Figure 2. NOX1 p.N122H diminishes epithelial ROS in primary organoids

(a) Superoxide generation of colonic epithelial biopsies measured over 60 minutes by L-012-enhanced chemiluminescence and total light emission quantified by area under the curve (AUC). Results are derived from 17 patients with colonic Crohn’s disease (active disease n = 10), 11 patients with ulcerative colitis (active disease n = 6), 16 non-inflamed controls and the patient with NOX1 p.N122H mutation. One symbol represents the mean of 1–3 pan-colonic biopsy specimens (both right and left sided) per patient. Active versus quiescent disease dichotomised according to composite assessment including endoscopic appearance (mucosal ulceration, loss of vascular pattern, bleeding), biomarkers (CRP), and histology (density of inflammatory infiltrate, cryptitis, crypt abscesses). Statistical significance was determined by Mann-Whitney U test. (b) Organoids from patient with NOX1 mutation and IBD control patient were generated from colonic biopsies obtained during quiescent disease state. Representative images of endoscopy, histology (H&E staining, scale bar 50 µm), and organoids are displayed. (c) Analysis of NADPH oxidases and certain subunits by quantitative PCR in NOX1 patient and IBD control organoids. (d) Kinetic assay of PMA-activated L-012-enhanced chemiluminescence on NOX1 mutant, IBD control and non-inflamed control organoid cells. Relative light units (RLU) were measured over 60 minutes. Results are representative of 2 independent experiments measured in replicates. Statistical significance was determined by Wilcoxon signed-rank test comparing the AUC.

Figure 3. Comparative analysis of NOX1 variants

(a, b) Generation of superoxide in colonic epithelial cell line HCT116 reconstituted with multimeric NADPH oxidase complex and expressing wild-type or variant NOX1. ROS was analyzed by L-012-enhanced chemiluminescence in the absence (a) or presence of PMA (b). Chemiluminescence was measured 48 hours post-transfection and recorded over 60 minutes. Results represent eight independent experiments with 3–4 replicates. Each dot represents one replicate. Experiments were normalized to mean relative light units (RLU) without PMA. Line represents mean. Statistical significance was determined with ANOVA and post-test correction performed with Dunnett (multiple comparisons to one single control).

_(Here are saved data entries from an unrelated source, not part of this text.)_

import Summits.QuantumFields.BalabanUV.Beta.GAN24.GaugeReadColumnSums
import Summits.QuantumFields.BalabanUV.Beta.GAN24.GaugeReadChargeTotals
import Summits.QuantumFields.BalabanUV.Beta.GAN24.LinKerBlockTotals
import Summits.QuantumFields.BalabanUV.Beta.GAN24.CombSlotDerivativeBorderRead
import Summits.QuantumFields.BalabanUV.Beta.GAN24.WardResidualRotatedVertexTotals
import Summits.QuantumFields.BalabanUV.Beta.E3CoDressedContact
import Summits.QuantumFields.BalabanUV.Beta.RelInvBorderedHessianStep

/-!
# `BalabanUV.Beta.GAN24.WardResidualFieldTotals` — binder row G-an2-4 ∕ (CONV-C), CT-W «WC-TL» → «QR-LL», the (S) row of RULING R-gan24p1-g27-1, the plain sub-row of
# (W-γ): **(T-F) AS A THEOREM — THE TOTAL FIELD READ WEIGHT OF THE (γ) COMB RESPONSE IS A FIXED MULTIPLE OF THE TOTAL FIELD READ WEIGHT OF THE END-POINT ROTATED VERTEX
# (α⁺)**: `W^γ_κ(ν,y′) = −2·(cVH·wVH d Lc j)·(stepScale d Lc j·Lc^{d+1})⁻¹ · W^{α⁺}_κ(ν,y′)` for EVERY level `j`, in-block root, `cE cVH cΛ`, label `y`, slot `(ν,y′)`, direction `κ`
# (road-P2 chair `b2b-balaban-gan24-p2`, gen 40, INTENT 3; leaf-06 g45 W4 (B)'s statement «`W^γ_κ = −W^{α⁺}_κ`» with its constant; E26b-exact on SDF-1)

NOT IN PRINT; OUR BOOKKEEPING ([folklore] assembly BY NAME of: leaf-06 g44∕g45's `GaugeReadCharge.tsum_read_eq_read_colProfile` and `GaugeReadColumnSums.colSum_combResponse_eq_multRows`
(column sums of `G_j ∘ dM` = fm row totals of `G_j` × the (inr, inl) block of the slot derivative); road-P2 g39's `WardResidualRotatedVertexTotals.tsum_colH_comb_eq ∕ tsum_ite_blk_shift_eq ∕
totalWeightEnd_eq` and g40's `CombSlotDerivativeBorderRead.tsum_dM_inr_inl_mul_gaugeWt` (the block = the VH border; its `ĝ_y`-pairing = leaf-02 g47's border `dψ`-law) and
`LinKerBlockTotals.tsum_linKerAt'` (straight contours cover every bond `Lc` times); an3 g30's `E3CoDressedContact.sum_tsum_colH_mul_linKerAt_of_EMA_border` («`Q′ ∘ colH G_j = δ∕(σ_j·Lc^{d+1})`»)
over an2's `relInv_coDressKBmAt_KInvStep_bhKStepAt`; Mathlib's `Fintype.card_filter_piFinset_const_eq_of_mem` for the exit-slice count `Lc^d`; 0 `def`, 0 cited fact, 0 `def … : Prop`, 0 sorry).
HONEST FRAMING (cell contract, verbatim): «discharging `BetaPertH` makes Bałaban's UV stability UNCONDITIONAL — a real constructive-QFT result; it is NOT the continuum limit and NOT the Clay
problem.»  HONEST DEPENDENCY (verbatim): «continuum YM on T⁴ ⇐ BetaPertH ∧ nine spine estimates (0/9 proved); BetaPertH ⇐ (D1) ∧ (D4) ∧ CAP+tail; G-an2-4 gates asym, D1 and NE2/3/4.»

OBJECTS (`d + 1` dimensions, `Lc ≥ 1`, in-block root `ρ = toSite r`): `G_j = coDressKBmAt ρ Lc (KInvStep Lc j)`, `S_j = SpureRecAt …`, `M1_j = M1At …`, the slot derivative
`D = dM G_j Lc S_j M1_j ν y′`, the (γ) comb response kernel `A_j(ν,y′) = G_j ∘ D` (leaf-06's `GaugeReadChargeComb` family), the block pure gauge `ĝ_y = gaugeWt Lc y`.
`W^γ_κ(ν,y′) := Σ'_u Σ'_x Σ_κ₂ A_j(ν,y′) u x (inl κ)(inl κ₂)·ĝ_y(κ₂,x)` (the (γ) total fine read weight of `GaugeReadChargeTotals.hasSum_comb_gaugeCharge_eq_totals`),
`W^{α⁺}_κ(ν,y′) := Σ'_u colH G_j ν y′ κ u·(½𝟙[y′ + e_ν = y] − ½𝟙[blk (u + e_κ) = y])` (the (α⁺) total field read weight of `WardResidualRotatedVertexTotals.totalWeightEnd_eq`).
* §1 `sum_box_ite_exit_eq` (the exit slice of a block has `Lc^d` sites), **`colTotal_eq`** (`Σ'_u colH G_j μ w κ u = 𝟙[κ = μ]·Lc^d·(stepScale d Lc j·Lc^{d+1})⁻¹` — road-P2 g39's column total EVALUATED:
  the source mass `Lc^{d+1}·colMass` IS the KKT border constant `(σ_j·Lc)⁻¹`), `h𝕄mf_step ∕ h𝕄mm_step` (the step-`j` bordered Hessian's border block is `σ_j ·` the rooted one, its multiplier block `0`).
* §2 **`totalWeight_gamma_closed`**: `W^γ_κ(ν,y′) = (cVH·wVH_j)·𝟙-free closed form` =
  `(cVH·wVH d Lc j)·(stepScale d Lc j·Lc^{d+1})⁻¹·(Σ_{v∈box} colH G_j ν y′ κ (Lc•y + v − e_κ) − 𝟙[y′ + e_κ = y ∧ κ = ν]·Lc^d·(stepScale d Lc j·Lc^{d+1})⁻¹)`.
* §3 **`totalWeight_gamma_eq_smul_totalWeightEnd`** — (T-F): `W^γ_κ(ν,y′) = −2·(cVH·wVH d Lc j)·(stepScale d Lc j·Lc^{d+1})⁻¹ · W^{α⁺}_κ(ν,y′)`.
* §4 **`hasSum_comb_gaugeCharge_plain`**: leaf-06's `hasSum_weighted_gaugeSup_of_slotConst` for the literal family with the field totals rewritten by §3 (the consumer's form).
* §5 **`totalWeight_gamma_eq_of_pin`**: under the DISPLAYED pin `cVH = −½·Lc^{2(d+1)}` (the engine's) the constant is `stepScale d Lc j·Lc^{d+1}` — the reciprocal of the (γ) normalisation, ε = −1.
READING (§5 makes it a theorem under the displayed pin): with the joint (W-γ) text `(−½·(stepScale·Lc^{d+1})⁻¹)·Q^γ = ε·V⁺` (ε = −1 on SDF-1) the VH weight must be `cVH·wVH_j = −½·(stepScale d Lc j·Lc^{d+1})²`, i.e.
`cVH = −½·Lc^{2(d+1)}` — which IS the engine's pin (`gen39/wcnum` JSON: `cVH = −40.5` at D = 2, `−364.5` at D = 3); the file proves the identity for EVERY `cVH` and pins nothing.  Multiplier read weights (the `M1` half of the plain charge) are NOT treated here.
Asserts NO value of Bałaban's tables beyond their typed block structure; discharges NOTHING of (S) ∕ (Q-R) ∕ (LT) ∕ (Q-L) ∕ (C) ∕ «T2Shape» ∕ «T2Drift» ∕ (hW, hWall); NEVER «G-an2-4 closed» as
(CONV-C); NOT D1, NOT BetaPertH, NOT continuum, NOT Clay.  2026-08-22; no existing file touched.
-/

noncomputable section
/-- `qDatum = scaleAut · Ψ`: the q-pilot's Kummer datum IS a translate of the Θ-monoid's Kummer image under `x ↦ q^{1−j²}·x`. [folklore] -/
theorem qDatum_eq_scaleAut_image_Psi [Fact p.Prime] (v : toyIndex.V) (hv : v ∈ toyIndex.Vbad) :
    qDatum p v hv = signShells.starAut (scaleAut p) v '' Psi p v := by
  ext g
  simp only [qDatum, kummerOfExp, expOf_qData, Psi, Set.mem_setOf_eq, Set.mem_image]
  constructor
  · intro hg
    refine ⟨fun j => (scaleAut p j.1 (toyIndex.over v)).symm (g j), fun j => ?_, ?_⟩
    · have hx : line j.1 (toyIndex.over v) (g j) =
          scaleFactor p j.1 * line j.1 (toyIndex.over v) ((scaleAut p j.1 (toyIndex.over v)).symm (g j)) := by
        rw [← line_scaleAut, LinearEquiv.apply_symm_apply]
      have hc := scaleFactor_ne_zero p j.1
      have hk := scaleFactor_mul_pow p j.1
      rcases hg j with h | h
      · left
        rw [pow_one] at h
        have : scaleFactor p j.1 * line j.1 (toyIndex.over v) ((scaleAut p j.1 (toyIndex.over v)).symm (g j)) =
            scaleFactor p j.1 * (p : ℚ) ^ ((j.1 : ℕ) ^ 2) := by rw [← hx, h, hk, pow_one]
        exact mul_left_cancel₀ hc this
      · right
        rw [pow_one] at h
        have : scaleFactor p j.1 * line j.1 (toyIndex.over v) ((scaleAut p j.1 (toyIndex.over v)).symm (g j)) =
            scaleFactor p j.1 * (-(p : ℚ) ^ ((j.1 : ℕ) ^ 2)) := by rw [← hx, h, mul_neg, hk, pow_one]
        exact mul_left_cancel₀ hc this
    · funext j
      exact (scaleAut p j.1 (toyIndex.over v)).apply_symm_apply (g j)
  · rintro ⟨f, hf, rfl⟩ j
    have hj : (signShells.starAut (scaleAut p) v f) j = scaleAut p j.1 (toyIndex.over v) (f j) := rfl
    rw [hj, line_scaleAut, pow_one]
    rcases hf j with h | h
    · left; rw [h, scaleFactor_mul_pow, pow_one]
    · right; rw [h, mul_neg, scaleFactor_mul_pow, pow_one]

/-- **r3: over the FULL packet-automorphism group the square HOLDS at the model of record** (same sentence, larger indeterminacy
group: the countermodel absorbs it; the typing's ⟨(Ind1)∪(Ind2)⟩ is what makes `III_c_KummerLinkSquare` bite). [folklore] -/
theorem square_fullGroup [Fact p.Prime] (n m : ℤ) : ∃ Φ : signShells.PacketAut, ∀ (v : toyIndex.V) (hv : v ∈ toyIndex.Vbad),
    qDatum p v hv = signShells.starAut Φ v '' ((naiveFull p).col (n - 1)).frobΨ m v hv :=
  ⟨scaleAut p, fun v hv => by rw [naiveFull_frobΨ p (n - 1) m]; exact qDatum_eq_scaleAut_image_Psi p v hv⟩

end model

/-! ## 4. The witness of record at `p = 2` and the packaged countermodel -/

/-- `2` is prime (instance for the witness of record at `p = 2`). [folklore] -/
instance factPrimeTwo : Fact (Nat.Prime 2) := ⟨Nat.prime_two⟩

/-- A witness tuple for branch D: index data, full situation, Cor. 3.12 setting, region operator, q-pilot Kummer datum. -/
structure Witness where
  /-- index data -/
  T : ThetaIndex
  /-- the typed Thm 3.11 carriers (log-shells, columns, link) -/
  F : FullSituation T
  /-- the Cor. 3.12 setting -/
  P : Cor312.Setting F.toLatticeSituation.toSituation
  /-- the ONE region-reading operator of both pins -/
  ρ : (∀ v : T.V, v ∈ T.Vbad → Set (F.L.StarPacket v)) → ∀ (j : T.Label) (vQ : T.VQ), Set (F.L.Packet j vQ)
  /-- the q-pilot's Kummer datum at the bad places -/
  qK : ∀ v : T.V, v ∈ T.Vbad → Set (F.L.StarPacket v)

/-- **The D2 countermodel**: the pinned `2`-adic naive model of record. [folklore] -/
def charitableCountermodel_2 : Witness := ⟨toyIndex, naiveFull 2, pinnedSetting 2, orbitRegion 2, qDatum 2⟩

/-- The ten non-square clauses of `Thm311Charitable_2` HOLD at the countermodel. [folklore] -/
theorem charitable_2_holds_minus_square :
    PartI charitableCountermodel_2.F.toLatticeSituation ∧ PartII charitableCountermodel_2.F.toLatticeSituation ∧
      III_ab_UnitPortionLink charitableCountermodel_2.F.toLatticeSituation ∧
      III_c_Stabilized charitableCountermodel_2.F.toLatticeSituation ∧
      III_d_NumberFieldLink charitableCountermodel_2.F.toLatticeSituation :=
  charitable_2_minus_square_holds 2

Figure 4. NOX1 population frequencies and genetic variation

(a) Allele frequency of NOX1 p.D360N in different populations according to Exome Aggregation Consortium (ExAC) data and published literature. (b) Number of hemizygotes found for a given variant (missense, nonsense, frameshift) in NOX2 and NOX1 is blotted according to amino acid position (X-axis). Frequency is based on ExAC data. (c) Probability of loss of-function intolerance (pLI) of 727 human X-chromosomal genes based on ExAC data. X-linked primary immunodeficieny genes and NOX1 gene are highlighted.